Enfin, le développement de l’industrie des semi-conducteurs se heurtent à des obstacles environnementaux importants. Les fonderies ont besoin des grands espaces, de l’eau, de l’électricité, d’une infrastructure de transport et d’encore plus d’espaces pour toute la chaîne de sous-traitance. Dans le contexte français d’une politique Zéro Artificialisation Net et des cas de sécheresses chroniques, le développement de nouvelles fonderies en France rencontrera forcément des oppositions. Il en va de même pour des mines et des usines de traitement visant à sécuriser l’approvisionnement de matériaux critiques. Les projets devront apporter les garanties environnementales pour sécuriser la construction et l’exploitation de nouvelles installations.

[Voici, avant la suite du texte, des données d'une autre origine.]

import Literature.Probability.LatticeModels.GHSInequality
import Literature.Probability.LatticeModels.TorusZeroMode
import Literature.Probability.LatticeModels.GaussianDomination
import Mathlib.Analysis.Calculus.Deriv.MeanValue
import HarnessLib

/-!
# The transport (extrapolation) inequality for the Ising magnetisation

Topic `Probability/LatticeModels`, namespace `Literature.Probability.LatticeModels`. Second file of
the decomposition of `spontaneousMagnetization_asymp_sqrt` (crit-ising.S13, Aizenman–Fernández
1986; first file `MagnetizationExponentUpper.lean`): the Ising form of the **extrapolation
principle** — the GHS inequality `∂M/∂β ≤ |J| M ∂M/∂h` (Aizenman–Barsky–Fernández 1987) bounds
the slope of the level lines of the magnetisation in the `(β, h)` plane, so that the spontaneous
magnetisation at `β > β'` is dominated by the magnetisation at `β'` in the field
`|J| m*(β)(β - β')`. Printed (percolation rendering): G. Slade, *The lace expansion and its
applications*, LNM 1879 (2006), §9.3, proof of Thm. 9.10, (9.66)–(9.69):
`∂M̃/∂p ≤ 4|Ω| M̃ ∂M̃/∂h` ⇒ `0 ≤ -∂h/∂p|_{M̃ = m} ≤ 4|Ω| m` ⇒
`θ(p) = M(p, 0) ≤ M(p_c, 4|Ω| θ(p)(p - p_c))` (9.69), "an extrapolation principle [7, 9, 20, 73]"
([9] = Aizenman–Fernández 1986, [73] = Fernández–Fröhlich–Sokal 1992 for the Ising model).

## What is proved (everything; no named fact is introduced)

* Part A (`affCpl`, `hasDerivAt_gksExpect_affCpl_cov`): in the spin-system framework `ν_{Λ;K}`
  of `GKSInequalities` (Friedli–Velenik 2017, §3.8.1), the derivative of `⟨F⟩` along an affine
  path `K + tW` of coupling constants is `∑ᵢ Wᵢ ⟨F; σ_{Cᵢ}⟩` (Glimm–Jaffe 1987, Prop. 4.2.1).
* Part B (`gksExpect_cov_bond_le`): GHS in the form `⟨σ_a; σ_xσ_y⟩ ≤ ⟨σ_y⟩⟨σ_a;σ_x⟩ +
  ⟨σ_x⟩⟨σ_a;σ_y⟩` (from the tree theorem `gksExpect_ghs`, Lebowitz 1974).
* Part C (`le_of_deriv_ge_mul_sub`): if `f' ≥ χ (m - f)` with `χ ≥ 0` and `f(a) ≤ m`, then
  `f(a) ≤ f(b)` (mean value theorem).
* Part D (`isingCorr_torus_transport`): on the discrete torus `(ℤ/Lℤ)^d`, `L ≥ 3`, move along
  the straight path `t ↦ (β - t, field coupling β h₀ + 2d m t)`; by A, B, translation invariance
  (`isingExpect_plus_torus_translate`) and `2d`-regularity (`sum_edgeFinset_torusGraph`) the
  derivative of `⟨σ_0⟩_t` is `≥ 2d χ_t (m - ⟨σ_0⟩_t)`, `χ_t = ∑_x ⟨σ_0;σ_x⟩_t ≥ 0` (GKS II),
  so by C, for any `m ≥ ⟨σ_0⟩_{𝕋;β,h₀}`: `⟨σ_0⟩_{𝕋;β,h₀} ≤ ⟨σ_0⟩_{𝕋;β',h'}`,
  `β' h' = β h₀ + 2d m (β - β')`.
* Part E (`freeCorr_le_plusCorr_transport`): free box ≤ torus ≤ plus box (GKS:
  `isingCorr_freeBox_le_torus`, `isingCorr_torus_le_plusBox`) and the box limits give, on `ℤ^d`,
  **`⟨σ_0⟩^∅_{β,h₀} ≤ ⟨σ_0⟩⁺_{β',h'}` with `β' h' = β h₀ + 2d ⟨σ_0⟩⁺_{β,h₀}(β - β')`**,
  unconditionally; and (`spontaneousMagnetization_le_plusCorr_transport`) granting the named
  fact `freeCorr_eq_plusCorr_singleton_of_pos` of `MeanFieldLowerBound` (uniqueness of the
  one-point function at `h > 0`, Friedli–Velenik 2017, Thm. 3.25 (1)), letting `h₀ ↓ 0`:
  **`m*(β) ≤ ⟨σ_0⟩⁺_{β', 2d m*(β)(β-β')/β'}`** — for `β' = β_c` this is hypothesis `hE` of
  `spontaneousMagnetization_le_sqrt_of_isotherm` (`MagnetizationExponentUpper.lean`) with
  `K = 2d/β_c`.

## Why the torus, and where uniqueness enters

On the torus the one-point functions along the path are all equal, which makes the GHS bound
self-referential (`f' ≥ 2dχ(m - f)`) and closes by Part C at the sharp slope `2d m`; a box with
`+` boundary condition has boundary magnetisations `≈ 1` and only gives slope `2d`. The price is
the identification of the torus magnetisation at `(β, h₀)`, `β > β_c`, from below: GKS gives
free box ≤ torus, hence the free state on the left of Part E; replacing it by `m*(β)` is exactly
uniqueness at `h₀ > 0` (`⟨σ_0⟩^∅_{β,h₀} = ⟨σ_0⟩⁺_{β,h₀} ≥ m*(β)`), kept as the explicit tree fact.

## Conventions

Tree parametrisation throughout: weight `exp(β ∑ σ_xσ_y + β h ∑ σ_x)`, so the physical field is
`β h`; the straight path has constant physical-field slope `2d m` and the transported tree field
at `β'` is `h' = (β h₀ + 2d m (β - β'))/β'`. `0 < β'` is assumed where `h'` is formed.
-/

noncomputable section

open Finset Filter Topology
open scoped symmDiff

namespace Literature.Probability.LatticeModels

/-! ## Part A. Affine coupling paths in the GKS framework -/

section Affine

variable {Λ : Type*} [Fintype Λ] [DecidableEq Λ] {ι : Type*}
variable (s : Finset ι) (K W : ι → ℝ) (C : ι → Finset Λ)

/-- The affine coupling path `t ↦ K + t W` (all couplings moved at once, in the fixed
direction `W`). [folklore] -/
def affCpl (t : ℝ) : ι → ℝ := fun i => K i + t * W i

omit [Fintype Λ] [DecidableEq Λ] in
/-- `affCpl K W 0 = K`. [folklore] -/
@[simp] theorem affCpl_zero : affCpl K W 0 = K := by
  funext i; simp [affCpl]

omit [Fintype Λ] [DecidableEq Λ] in
/-- The Hamiltonian is affine along the path: `H_{K + tW} = H_K + t H_W`. [folklore] -/
theorem gksHamiltonian_affCpl (t : ℝ) (ω : SpinConfig Λ) :
    gksHamiltonian s (affCpl K W t) C ω = gksHamiltonian s K C ω + t * gksHamiltonian s W C ω := by
  simp only [gksHamiltonian, affCpl, Finset.mul_sum, ← Finset.sum_add_distrib]
  exact Finset.sum_congr rfl fun i _ => by ring

/-- `d/dt (Z_t ⟨F⟩_t) = Z_t ⟨F · H_W⟩_t` along the affine path (finite sums of exponentials;
Glimm–Jaffe 1987, proof of Prop. 4.2.1). [cite: GlimmJaffe1987, §4.2, Prop. 4.2.1] -/
theorem hasDerivAt_gksSum_affCpl (F : SpinConfig Λ → ℝ) (t : ℝ) :
    HasDerivAt (fun t => gksSum s (affCpl K W t) C F)
      (gksSum s (affCpl K W t) C (fun ω => F ω * gksHamiltonian s W C ω)) t := by
  have hfun : (fun t => gksSum s (affCpl K W t) C F) = fun t => ∑ ω, F ω *
      Real.exp (gksHamiltonian s K C ω + t * gksHamiltonian s W C ω) := by
    funext t; simp only [gksSum, gksWeight, gksHamiltonian_affCpl]
  have hval : gksSum s (affCpl K W t) C (fun ω => F ω * gksHamiltonian s W C ω) =
      ∑ ω, F ω * (Real.exp (gksHamiltonian s K C ω + t * gksHamiltonian s W C ω) *
        gksHamiltonian s W C ω) := by
    simp only [gksSum, gksWeight, gksHamiltonian_affCpl]
    exact Finset.sum_congr rfl fun ω _ => by ring
  rw [hfun, hval]
  refine HasDerivAt.fun_sum fun ω _ => ?_
  have h1 : HasDerivAt (fun t : ℝ => gksHamiltonian s K C ω + t * gksHamiltonian s W C ω)
      (gksHamiltonian s W C ω) t := by
    simpa using (hasDerivAt_mul_const (x := t) (gksHamiltonian s W C ω)).const_add
      (gksHamiltonian s K C ω)
  exact h1.exp.const_mul (F ω)

/-- `Z⟨F H_W⟩ = ∑ᵢ Wᵢ Z⟨F σ_{Cᵢ}⟩`. [folklore] -/
theorem gksSum_mul_gksHamiltonian (K' : ι → ℝ) (F : SpinConfig Λ → ℝ) :
    gksSum s K' C (fun ω => F ω * gksHamiltonian s W C ω) =
      ∑ i ∈ s, W i * gksSum s K' C (fun ω => F ω * spinProduct (C i) ω) := by
  simp only [gksSum, gksHamiltonian, Finset.mul_sum, Finset.sum_mul]
  rw [Finset.sum_comm]
  exact Finset.sum_congr rfl fun i _ => Finset.sum_congr rfl fun ω _ => by ring

/-- The derivative of `⟨F⟩_{K + tW}` (quotient rule). [cite: GlimmJaffe1987, §4.2, Prop. 4.2.1] -/
theorem hasDerivAt_gksExpect_affCpl (F : SpinConfig Λ → ℝ) (t : ℝ) :
    HasDerivAt (fun t => gksExpect s (affCpl K W t) C F)
      ((gksSum s (affCpl K W t) C (fun ω => F ω * gksHamiltonian s W C ω) *
          gksSum s (affCpl K W t) C (fun _ => 1) -
        gksSum s (affCpl K W t) C F *
          gksSum s (affCpl K W t) C (fun ω => (1 : ℝ) * gksHamiltonian s W C ω)) /
        gksSum s (affCpl K W t) C (fun _ => 1) ^ 2) t :=
  (hasDerivAt_gksSum_affCpl s K W C F t).div (hasDerivAt_gksSum_affCpl s K W C (fun _ => 1) t)
    (gksSum_one_pos _ _ _).ne'

/-- **The derivative of `⟨F⟩_{K + tW}` is a sum of covariances**:
`d/dt ⟨F⟩_t = ∑ᵢ Wᵢ (⟨F σ_{Cᵢ}⟩_t - ⟨F⟩_t ⟨σ_{Cᵢ}⟩_t)` (Glimm–Jaffe 1987, Prop. 4.2.1, for a
general direction `W` in the space of coupling constants). [cite: GlimmJaffe1987, §4.2, Prop. 4.2.1] -/
theorem hasDerivAt_gksExpect_affCpl_cov (F : SpinConfig Λ → ℝ) (t : ℝ) :
    HasDerivAt (fun t => gksExpect s (affCpl K W t) C F)
      (∑ i ∈ s, W i * (gksExpect s (affCpl K W t) C (fun ω => F ω * spinProduct (C i) ω) -
        gksExpect s (affCpl K W t) C F * gksExpect s (affCpl K W t) C (spinProduct (C i)))) t := by
  have h := hasDerivAt_gksExpect_affCpl s K W C F t
  have hZ := gksSum_one_pos s (affCpl K W t) C
  set Z := gksSum s (affCpl K W t) C (fun _ => 1) with hZdef
  convert h using 1
  rw [gksSum_mul_gksHamiltonian s W C, gksSum_mul_gksHamiltonian s W C]
  simp only [gksExpect, ← hZdef, one_mul]
  have hpt : ∀ i ∈ s, W i * (gksSum s (affCpl K W t) C (fun ω => F ω * spinProduct (C i) ω) / Z -
      gksSum s (affCpl K W t) C F / Z * (gksSum s (affCpl K W t) C (spinProduct (C i)) / Z)) =
      (W i * (gksSum s (affCpl K W t) C (fun ω => F ω * spinProduct (C i) ω) * Z) -
        gksSum s (affCpl K W t) C F * (W i * gksSum s (affCpl K W t) C (spinProduct (C i)))) / Z ^ 2 := by
    intro i _
    field_simp
  rw [Finset.sum_congr rfl hpt, ← Finset.sum_div]
  congr 1
  rw [Finset.sum_mul, Finset.mul_sum, ← Finset.sum_sub_distrib]
  exact Finset.sum_congr rfl fun i _ => by ring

Ces points clefs illustrent la difficulté de se réapproprier tout ou une partie de la chaîne de valeur des semi-conducteurs. Une stratégie de filière devra s’appuyer une compréhension globale de la chaîne de valeur pour assurer l’alignement des acteurs autour d’un objectif commun. À quoi bon investir dans des produits ou des technologies obsolètes ? À quoi bon investir dans la formation de haut niveau dans le domaine des semi-conducteurs si les personnes formées partent chez la concurrence ? À quoi bon investir dans l’extraction et la fourniture de minéraux critiques respectueux des normes environnementales si les fonderies continuent à se fournir au meilleur prix ?
À l’heure des exercices budgétaires difficiles, et de la critique du manque de transparence des dépenses publiques au profit des entreprises privées, espérons que les politiques publiques industrielles proposent une approche intégrée autour d’un objectif de filière et sans escamoter la question environnementale.
Pour aller plus loin :
Bown, Chad P., et Dan Wang. « Semiconductors and Modern Industrial Policy ». Journal of Economic Perspectives 38, no 4 (2024): 81‑110. https://doi.org/10.1257/jep.38.4.81.
How to Make the NSTC a Moonshot Success | IFP. Emerging Technology. 22 avril 2024. https://ifp.org/how-to-make-the-nstc-a-moonshot-success/.
Miller, Chris. Chip war: the fight for the world’s most critical technology. First Scribner hardcover edition. Scribner, an imprint of Simon & Schuster, 2022.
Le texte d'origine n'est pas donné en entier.